Trentadue i partecipanti al progetto “Host Spot”, titolo scelto per mettere insieme il concetto europeo di “approccio Hotspot” – termine UE per indicare i punti chiave di arrivo, con l’obiettivo di trasferire i rifugiati dalle zone di guerra e filtrare le persone che hanno attraversato il Mediterraneo – e la parola SPOT, una breve presentazione o pubblicità in televisione, per indicare il lavoro di produzione di documentari brevi che prevede il progetto. Si è tenuto dal 28 ottobre al 2 novembre 2017 ad Alessandria di Egitto, promosso da diverse ONG e Associazioni, tra le quali Associazione Internazionale New Humanity (Italia), Starkmacher EV (Germania), Caritas Jordan (Giordania), VACA (Palestina), Jesuit Cultural Center (Alessandria), Associazione bNET (Italia) FUNDACIÓN IGINO GIORDANI (Spagna), Focolari Trust (Irlanda), Új Város Alapítvány (Ungheria) e Non dalla guerra (Italia). Partiti dall’esperienza di ritrovarsi presso il campo profughi in Giordania nell’agosto del 2016, i giovani hanno proseguito il loro percorso con altri due appuntamenti, in Germania, dove hanno approfondito alcune tecniche di comunicazione e infine, ultima tappa, in Egitto.
I giovani, provenienti da Ungheria, Bosnia, Palestina, Egitto, Spagna, Irlanda, Italia e Giordania hanno trascorso dieci giornate insieme concludendo questo originale progetto, promosso dalla Comunità Europea, per creare legami, gettare ponti tra il mondo dell’associazionismo giovanile su tematiche che hanno come fine il perseguimento del valore della pace.
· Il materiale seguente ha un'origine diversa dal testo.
/-- **THE `w`-COMPONENT IS `Φ₃·n(ι_w(x|_v))`.**  At `w ∣ v` with `((b₁)_v)_w = 1`, the `w`-component of `U(x)` has matrix `(0 0 1; 0 1 y; 1 x z)` with the Gindikin–Karpelevich base coordinates
`x = ι_w(x₀) + δ_w·ι_w(x₁)`, `y = −(ι_w(x₀) − δ_w·ι_w(x₁))`, `z = δ_w·ι_w(x₂) − ½·x·(ι_w(x₀) − δ_w ι_w(x₁))` (`ι_w = toPlace v w`, `δ_w = δ` in `L_w`) — ★ p865012 ∘ ★ dictionary ∘ ★
`conjLocal_quadraticLocalEquiv`. [cite: Rogawski1990, §1.10 p. 9, §4.5 p. 45] -/
theorem coe_evalPlace_bigCell_of_evalPlace_eq_one (x : Fin 3 → FiniteAdeleRing (𝓞 ↥(maximalRealSubfield L)) ↥(maximalRealSubfield L))
    (b₁ : ↥(finAdelic (↥(maximalRealSubfield L)) L (IsCMField.complexConj L) 3 ((StdForm.antidiagonal 3).over L))) (w : PlacesOver L v)
    (hb₁ : ((((evalPlace (↥(maximalRealSubfield L)) L (IsCMField.complexConj L) 3 ((StdForm.antidiagonal 3).over L) v b₁ : localPi L (IsCMField.complexConj L) 3 ((StdForm.antidiagonal 3).over L) v) : LocalGLPi L 3 v) w :
      GL (Fin 3) (w.1.adicCompletion L)) : Matrix (Fin 3) (Fin 3) (w.1.adicCompletion L)) = 1) :
    ((((evalPlace (↥(maximalRealSubfield L)) L (IsCMField.complexConj L) 3 ((StdForm.antidiagonal 3).over L) v
        (finPart (↥(maximalRealSubfield L)) L (IsCMField.complexConj L) 3 ((StdForm.antidiagonal 3).over L)
          ((quasiSplit (↥(maximalRealSubfield L)) L (IsCMField.complexConj L) 3).toAdelic (weylLongU ((IsCMField.complexConj L : L ≃ₐ[↥(maximalRealSubfield L)] L) : L →+* L) (rfl : (StdForm.antidiagonal 3).over L = (StdForm.antidiagonal 3).over L)) *
            ((heisChart hc (((((0 : InfiniteAdeleRing L)), quadraticFiniteAdeleMap ↥(maximalRealSubfield L) L δ (x 0, x 1)) : AdeleRing (𝓞 L) L),
              traceZeroLine ↥(maximalRealSubfield L) L (IsCMField.complexConj L) hcδ hδ ((0, x 2) : AdeleRing (𝓞 ↥(maximalRealSubfield L)) ↥(maximalRealSubfield L))) :
                ↥(adelicUnipotent ↥(maximalRealSubfield L) L (IsCMField.complexConj L) 3)) : (quasiSplit (↥(maximalRealSubfield L)) L (IsCMField.complexConj L) 3).Adelic)) * b₁) :
        localPi L (IsCMField.complexConj L) 3 ((StdForm.antidiagonal 3).over L) v) : LocalGLPi L 3 v) w : GL (Fin 3) (w.1.adicCompletion L)) : Matrix (Fin 3) (Fin 3) (w.1.adicCompletion L)) =
      !![0, 0, 1;
        0, 1, -(toPlace v w (x 0 v) - algebraMap L (w.1.adicCompletion L) δ * toPlace v w (x 1 v));
        1, toPlace v w (x 0 v) + algebraMap L (w.1.adicCompletion L) δ * toPlace v w (x 1 v),
          algebraMap L (w.1.adicCompletion L) δ * toPlace v w (x 2 v) - 2⁻¹ * (toPlace v w (x 0 v) + algebraMap L (w.1.adicCompletion L) δ * toPlace v w (x 1 v)) *
            (toPlace v w (x 0 v) - algebraMap L (w.1.adicCompletion L) δ * toPlace v w (x 1 v))] := by
  haveI : Algebra.IsQuadraticExtension ↥(maximalRealSubfield L) L := IsCMField.isQuadraticExtension L
  have hX : quadraticLocalEquiv L v (IsCMField.complexConj L) hcδ hδ (x 0 v, x 1 v) w = toPlace v w (x 0 v) + algebraMap L (w.1.adicCompletion L) δ * toPlace v w (x 1 v) := by
    rw [quadraticLocalEquiv_apply, Pi.add_apply, Pi.mul_apply, toLocalRing_apply, toLocalRing_apply, Pi.algebraMap_apply, mul_comm]
  have hσX : conjLocal L (IsCMField.complexConj L) v (quadraticLocalEquiv L v (IsCMField.complexConj L) hcδ hδ (x 0 v, x 1 v)) w =
      toPlace v w (x 0 v) - algebraMap L (w.1.adicCompletion L) δ * toPlace v w (x 1 v) := by
    rw [conjLocal_quadraticLocalEquiv, quadraticLocalEquiv_apply, Pi.add_apply, Pi.mul_apply, toLocalRing_apply, toLocalRing_apply, Pi.algebraMap_apply, map_neg]
    ring
  have h2 : toLocalRing L v (2⁻¹ : v.adicCompletion ↥(maximalRealSubfield L)) w = 2⁻¹ := by
    rw [toLocalRing_apply, map_inv₀, map_ofNat]
  have hZ : (toLocalRing L v (x 2 v) * algebraMap L (LocalRing L v) δ -
      toLocalRing L v 2⁻¹ * (quadraticLocalEquiv L v (IsCMField.complexConj L) hcδ hδ (x 0 v, x 1 v) *
        conjLocal L (IsCMField.complexConj L) v (quadraticLocalEquiv L v (IsCMField.complexConj L) hcδ hδ (x 0 v, x 1 v)))) w =
      algebraMap L (w.1.adicCompletion L) δ * toPlace v w (x 2 v) - 2⁻¹ * (toPlace v w (x 0 v) + algebraMap L (w.1.adicCompletion L) δ * toPlace v w (x 1 v)) *
        (toPlace v w (x 0 v) - algebraMap L (w.1.adicCompletion L) δ * toPlace v w (x 1 v)) := by
    rw [Pi.sub_apply, Pi.mul_apply, Pi.mul_apply, Pi.mul_apply, hX, hσX, h2, toLocalRing_apply, Pi.algebraMap_apply]
    ring
  rw [coe_evalPlace_finPart_weylLongU_mul_heisChart_mul_of_evalPlace_eq_one L hc _ _ b₁ v w hb₁, conjAdele_snd_apply_placesOver L hcδ hδ x v w,
    snd_quadraticFiniteAdeleMap_apply_placesOver L hcδ hδ x v w, heisZ_snd_apply_placesOver L hcδ hδ (0 : InfiniteAdeleRing L) (x 0) (x 1) (x 2) v w, hZ, hσX, hX]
Attraverso workshop, lezioni di approfondimento sulla questione mediorientale, sul dialogo fra le varie culture e sull’importanza dei media nella comunicazione di tematiche sulle migrazioni, in un mondo dove uno su due rifugiati è un bambino, i protagonisti di questa edizione di Host Spot hanno intrapreso un cammino deciso per diffondere una cultura di pace, innanzitutto con un percorso di formazione sulle problematiche attuali e seminari di informazione sui meccanismi che regolano il mondo dei media. Un’esperienza che ha visto i giovani protagonisti tirare le fila delle attività già intraprese e vedere insieme come proseguire con decisione questa preziosa collaborazione fra le associazioni sviluppando progetti e mettendo in campo nuove sinergie.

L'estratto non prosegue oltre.